The Barn was one of my favorite places on earth. I miss Craig and Vicki since they left. We will find a way to make it down to Taos to see them.


----------



## mlkrgr (Aug 23, 2011)

billski said:


> I am organizing a trip to MRG for our club in Mid-January. We'll be there for four days, and stay at Betsy's Barn. You make & pay your own lodging and tickets (but we know of deals). The idea is that you can breakout and go where ever you want, come back and eat together (one night at least at Betsy's). If you don't want to stay at the barn, go where you want. I'd definitely encourage to you go to the barn. It and Betsy are legends in VT ski history. It gives you infinite flexibility where to go and what to do. We will be there four days, but you can shorten/lengthen it as you please. Follow our web site for details, which should be out by September.

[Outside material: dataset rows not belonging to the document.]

import Mathlib
import HarnessLib
import Summits.HubbardSuperconductivity.HubbardSuperconductivity.Theorems.KLProgrammeKLRegimeEngineGeneralStepAliasArith
import Summits.HubbardSuperconductivity.HubbardSuperconductivity.Theorems.KLProgrammeKLRegimeSplitFrameDegreeGuard

/-!
# K3 gen-8-FLOW (stmt 20437, stub (C), «(C)-B-ALIAS-L», located «(C)-S-ROW-GRADING»): THE VOLUME ARITHMETIC OF THE GENERAL-STEP (B) DOOR'S
# ALIAS GROUPS at `Md = 38` with GRADED far moments — abstract pieces (cell gate-hubbard-kl, seat p2 g21)

`…GeneralStepAliasArith` (p639316, `Md = 28`) priced the alias group of the general-step (B) door in the currency `Q = S⁸U²⁰/(2^60β⁴)` and the far group in
`Xv⁴` under UNGRADED far moments (`|β|L²·Ss ≤ Ns`, `Ss′ ≤ Ns′`).  Located «(C)-S-ROW-GRADING» (KL STATUS 2026-08-28 15:26Z): the two-leg data of the door at
scale `m` have position kernels of range `Λ_m⁻¹ = 32·4^m`, so their moments of order `k` are NATURALLY `≍ (32·4^m)^k × (order-0 mass)`; (i) with the
per-order alias moment `Nj ≍ N₀·(32·4^m)ʲ` the `Md = 28` currency `4^m·Nj²·U²⁰/β⁴ ∝ 4^{(2j+1)m}/β⁴` is NOT β-uniform at deep scales for `j ≥ 2`, and (ii) a
β-uniform `Ns ≥ |β|L²·Ss` does not exist.  Cure, this file: (i) TEN MORE SPENT DERIVATIVES — `Md = 38`, each spent derivative worth `ρ·(2/N) ≤ U/(2^26β)`, so the
alias currency becomes `Q′ = S⁸U³⁰/(2^218β^14)` (`(38!)² ≤ 2^298`), and `4^{9m}/β^{14} ≤ β^{−5}`; (ii) GRADED far envelopes `|β|L²·Ss ≤ Ns·(4^m)^s`,
`Ss′ ≤ Ns′·(4^m)^s` with `30 ≤ s`: the far pieces keep `(4^m)²·(4/L) ≤ β²·Xv/64` (`4^m ≤ β/8`, `4/L ≤ Xv ≤ 1/β³`) instead of discarding `(4/L)^{s−10}`, and land in
the SAME currency `Xv⁴` (`pow_absorb_sq`: `l^{2s}·q^{s−6} ≤ Xv⁴`; `pow_absorb_lin`: `l^s·q^{s−6} ≤ Xv⁴`).

* §1 `aliasTerm38_le` (`a(38!)²ρ³⁸r^{38−j−4} ≤ a(38!)²B⁸ε³⁰`), `gevreyRow38_le_of_le` (`(38!)²(2^22Eβ²)⁸(U/(2^26β))³⁰ ≤ S⁸U³⁰/(2^218β^14)` for `E ≤ 2^11S`);
* §2 `pow_absorb_sq`, `pow_absorb_lin`, `four_pow_le_beta_div_eight` (`4^m ≤ β/8`, `m ≤ n_β+1`), `xv_le_inv_cube` (`Xv ≤ 1/β³`);
* §3 the alias pieces at `Md = 38` (same constants as at `28`): `genTreeAlias38_le` (`≤ 2^27·4^m·Nj²·Q`), `genJaAlias38_le` (`≤ 2^10·Q`), `genJbAlias38_le`
  (`≤ 2^21·Nj′·Q`) with `(38!)²B⁸ε³⁰ ≤ Q`, and their `0 ≤` twins;
* §4 the GRADED far pieces: `genTreeFar_le_graded` (`≤ 2^24·4^m·Ns²·Xv⁴` from `(P₆+P₂)·X′ ≤ 2^12·4^m·(Ns·lˢ)²`), `genJbFar_le_graded` (`≤ 2^18·Ns′·Xv⁴` from
  `Ss′ ≤ Ns′·lˢ`), for `0 ≤ l ≤ β/8`, `0 ≤ 4/L ≤ Xv ≤ 1/β³`, `30 ≤ s` (the `a` far piece has no moment: `genJaFar_le` of p639316 applies verbatim).

Pure real arithmetic; no definitions; nothing about the model's sizes is asserted; nothing asserts superconductivity.
References: BGM 2006 §2.3 (2.21)–(2.24) [cite: BenfattoGiulianiMastropietro2006].
-/

noncomputable section

namespace Summit.HubbardSuperconductivity.HubbardSuperconductivity.Theorems.EngineV8

set_option linter.dupNamespace false -- summit = problem name (single-conjunct summit), D-0017
set_option exponentiation.threshold 1024

open Real Finset Summit.HubbardSuperconductivity.HubbardSuperconductivity.Theorems.KLRegimeSplit
open Summit.HubbardSuperconductivity.HubbardSuperconductivity.Theorems.KLProgrammeLegKernels
open scoped Nat
 -- `2^604`, `2^780` appear in the order-38 row price

/-! ## §1 The order-38 row price -/

/-- **The `j`-uniform Gevrey-row bound at `Md = 38`**: `a·(38!)²·ρ³⁸·r^{38−j−4} ≤ a·(38!)²·B⁸·ε³⁰` for `j ≤ 4`, from `ρ·r ≤ ε`, `ρ ≤ B`, `0 ≤ r ≤ 1`.
[cite: BenfattoGiulianiMastropietro2006, §2.3 (2.24)] -/
theorem aliasTerm38_le {a ρ r ε B : ℝ} (ha : 0 ≤ a) (hρ0 : 0 ≤ ρ) (hr0 : 0 ≤ r) (hr1 : r ≤ 1) (hρr : ρ * r ≤ ε) (hρB : ρ ≤ B)
    {j : ℕ} (hj : j ≤ 4) :
    a * ((38 ! : ℝ)) ^ 2 * ρ ^ 38 * r ^ (38 - j - 4) ≤ a * ((38 ! : ℝ)) ^ 2 * B ^ 8 * ε ^ 30 := by
  have h1 : r ^ (38 - j - 4) ≤ r ^ 30 := pow_le_pow_of_le_one hr0 hr1 (by omega)
  have h3 : ρ ^ 8 ≤ B ^ 8 := pow_le_pow_left₀ hρ0 hρB 8
  have h4 : (ρ * r) ^ 30 ≤ ε ^ 30 := pow_le_pow_left₀ (mul_nonneg hρ0 hr0) hρr 30
  have ha2 : 0 ≤ a * ((38 ! : ℝ)) ^ 2 := by positivity
  calc a * ((38 ! : ℝ)) ^ 2 * ρ ^ 38 * r ^ (38 - j - 4) ≤ a * ((38 ! : ℝ)) ^ 2 * ρ ^ 38 * r ^ 30 :=
        mul_le_mul_of_nonneg_left h1 (by positivity)
    _ = a * ((38 ! : ℝ)) ^ 2 * (ρ ^ 8 * (ρ * r) ^ 30) := by ring
    _ ≤ a * ((38 ! : ℝ)) ^ 2 * (B ^ 8 * ε ^ 30) :=
        mul_le_mul_of_nonneg_left (mul_le_mul h3 h4 (by positivity) ((pow_nonneg hρ0 8).trans h3)) ha2
    _ = a * ((38 ! : ℝ)) ^ 2 * B ^ 8 * ε ^ 30 := by ring

/-- **THE ORDER-38 ROW PRICE**: `E ≤ 2^11·S`, `0 ≤ E`: `(38!)²·(2^22Eβ²)⁸·(U/(2^26β))³⁰ ≤ S⁸·U³⁰/(2^218·β^14)` (`(38!)² ≤ 2^298`, `klBetaMin ≤ β`).
[cite: BenfattoGiulianiMastropietro2006, §2.3 (2.24)] -/
theorem gevreyRow38_le_of_le {β U E S : ℝ} (hβ : klBetaMin ≤ β) (hE0 : 0 ≤ E) (hE : E ≤ 2 ^ 11 * S) :
    ((38 ! : ℝ)) ^ 2 * (2 ^ 22 * E * β ^ 2) ^ 8 * (U / (2 ^ 26 * β)) ^ 30 ≤ S ^ 8 * U ^ 30 / (2 ^ 218 * β ^ 14) := by
  have h128 : (128 : ℝ) ≤ β := by simpa [klBetaMin] using hβ
  have hβ0 : (0 : ℝ) < β := by linarith
  have hfac : ((38 ! : ℝ)) ^ 2 ≤ 2 ^ 298 := by norm_num [Nat.factorial]
  have hE8 : E ^ 8 ≤ (2 ^ 11 * S) ^ 8 := pow_le_pow_left₀ hE0 hE 8
  have hU30 : 0 ≤ U ^ 30 := by positivity
  have heq : ((38 ! : ℝ)) ^ 2 * (2 ^ 22 * E * β ^ 2) ^ 8 * (U / (2 ^ 26 * β)) ^ 30 =
      (((38 ! : ℝ)) ^ 2 * E ^ 8 / (2 ^ 302 * 2 ^ 302)) * (U ^ 30 / β ^ 14) := by
    rw [div_pow, mul_pow, mul_pow]
    field_simp
  have heq2 : S ^ 8 * U ^ 30 / (2 ^ 218 * β ^ 14) = (S ^ 8 / 2 ^ 218) * (U ^ 30 / β ^ 14) := by
    rw [mul_comm (2 ^ 218 : ℝ) (β ^ 14), ← div_div, mul_div_assoc, div_mul_eq_mul_div, mul_div_assoc]
  rw [heq, heq2]
  refine mul_le_mul_of_nonneg_right ?_ (by positivity)
  rw [div_le_div_iff₀ (by positivity) (by positivity)]
  calc ((38 ! : ℝ)) ^ 2 * E ^ 8 * 2 ^ 218 ≤ 2 ^ 298 * (2 ^ 11 * S) ^ 8 * 2 ^ 218 := by gcongr
    _ = S ^ 8 * (2 ^ 302 * 2 ^ 302) := by ring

Thinking about it; its been tough lately, but I'm trying to turn things around a bit and see where the chips fall and then plan accordingly. I might have to rely on comp passes more and ski Wachusett more this year if things remain as they are. I think I might be having the mall security guard called to authorize large Amex gift card purchases more often this year if it happens. :flame:


----------



## billski (Nov 2, 2011)

Final dates:

Mad River Glen/Sugarbush – February 2 to 5, 2012

www.aceskiandboardclub.org

More info


----------



## billski (Dec 23, 2011)

Bump
Date moved to Feb 2-5


----------



## justjen (Jan 15, 2012)

I will be up there Feb 4-6, fulfilling my not so life-long dream of skiing Superbowl Sunday.  Haven't been to Sugarbush in several years.  Can't wait!  Trying out the Hostel Tevere.


----------



## billski (Jan 15, 2012)

Trip is ON.  It's a "show and go"  which means you go for as little and as long as you like.  There may be some discount vouchers available.
PM me if interested.


----------



## mlkrgr (Jan 15, 2012)

billski said:


> Trip is ON.  It's a "show and go"  which means you go for as little and as long as you like.  There may be some discount vouchers available.
> PM me if interested.



I'm hoping that February 5 will work out for me. Will come up via the bus for the day and will buy the ticket from them as I'm at least hoping that it should be the same or better deal than Steaux as pricing hasn't been posted yet, which is at $71 for ticket and bus (or $35 for bus only which effectively makes the ticket $36).


----------



## billski (Jan 15, 2012)

mlkrgr, that's a great price.  Where is the bus emanating?  Boston?


----------



## mlkrgr (Jan 15, 2012)

billski said:


> mlkrgr, that's a great price.  Where is the bus emanating?  Boston?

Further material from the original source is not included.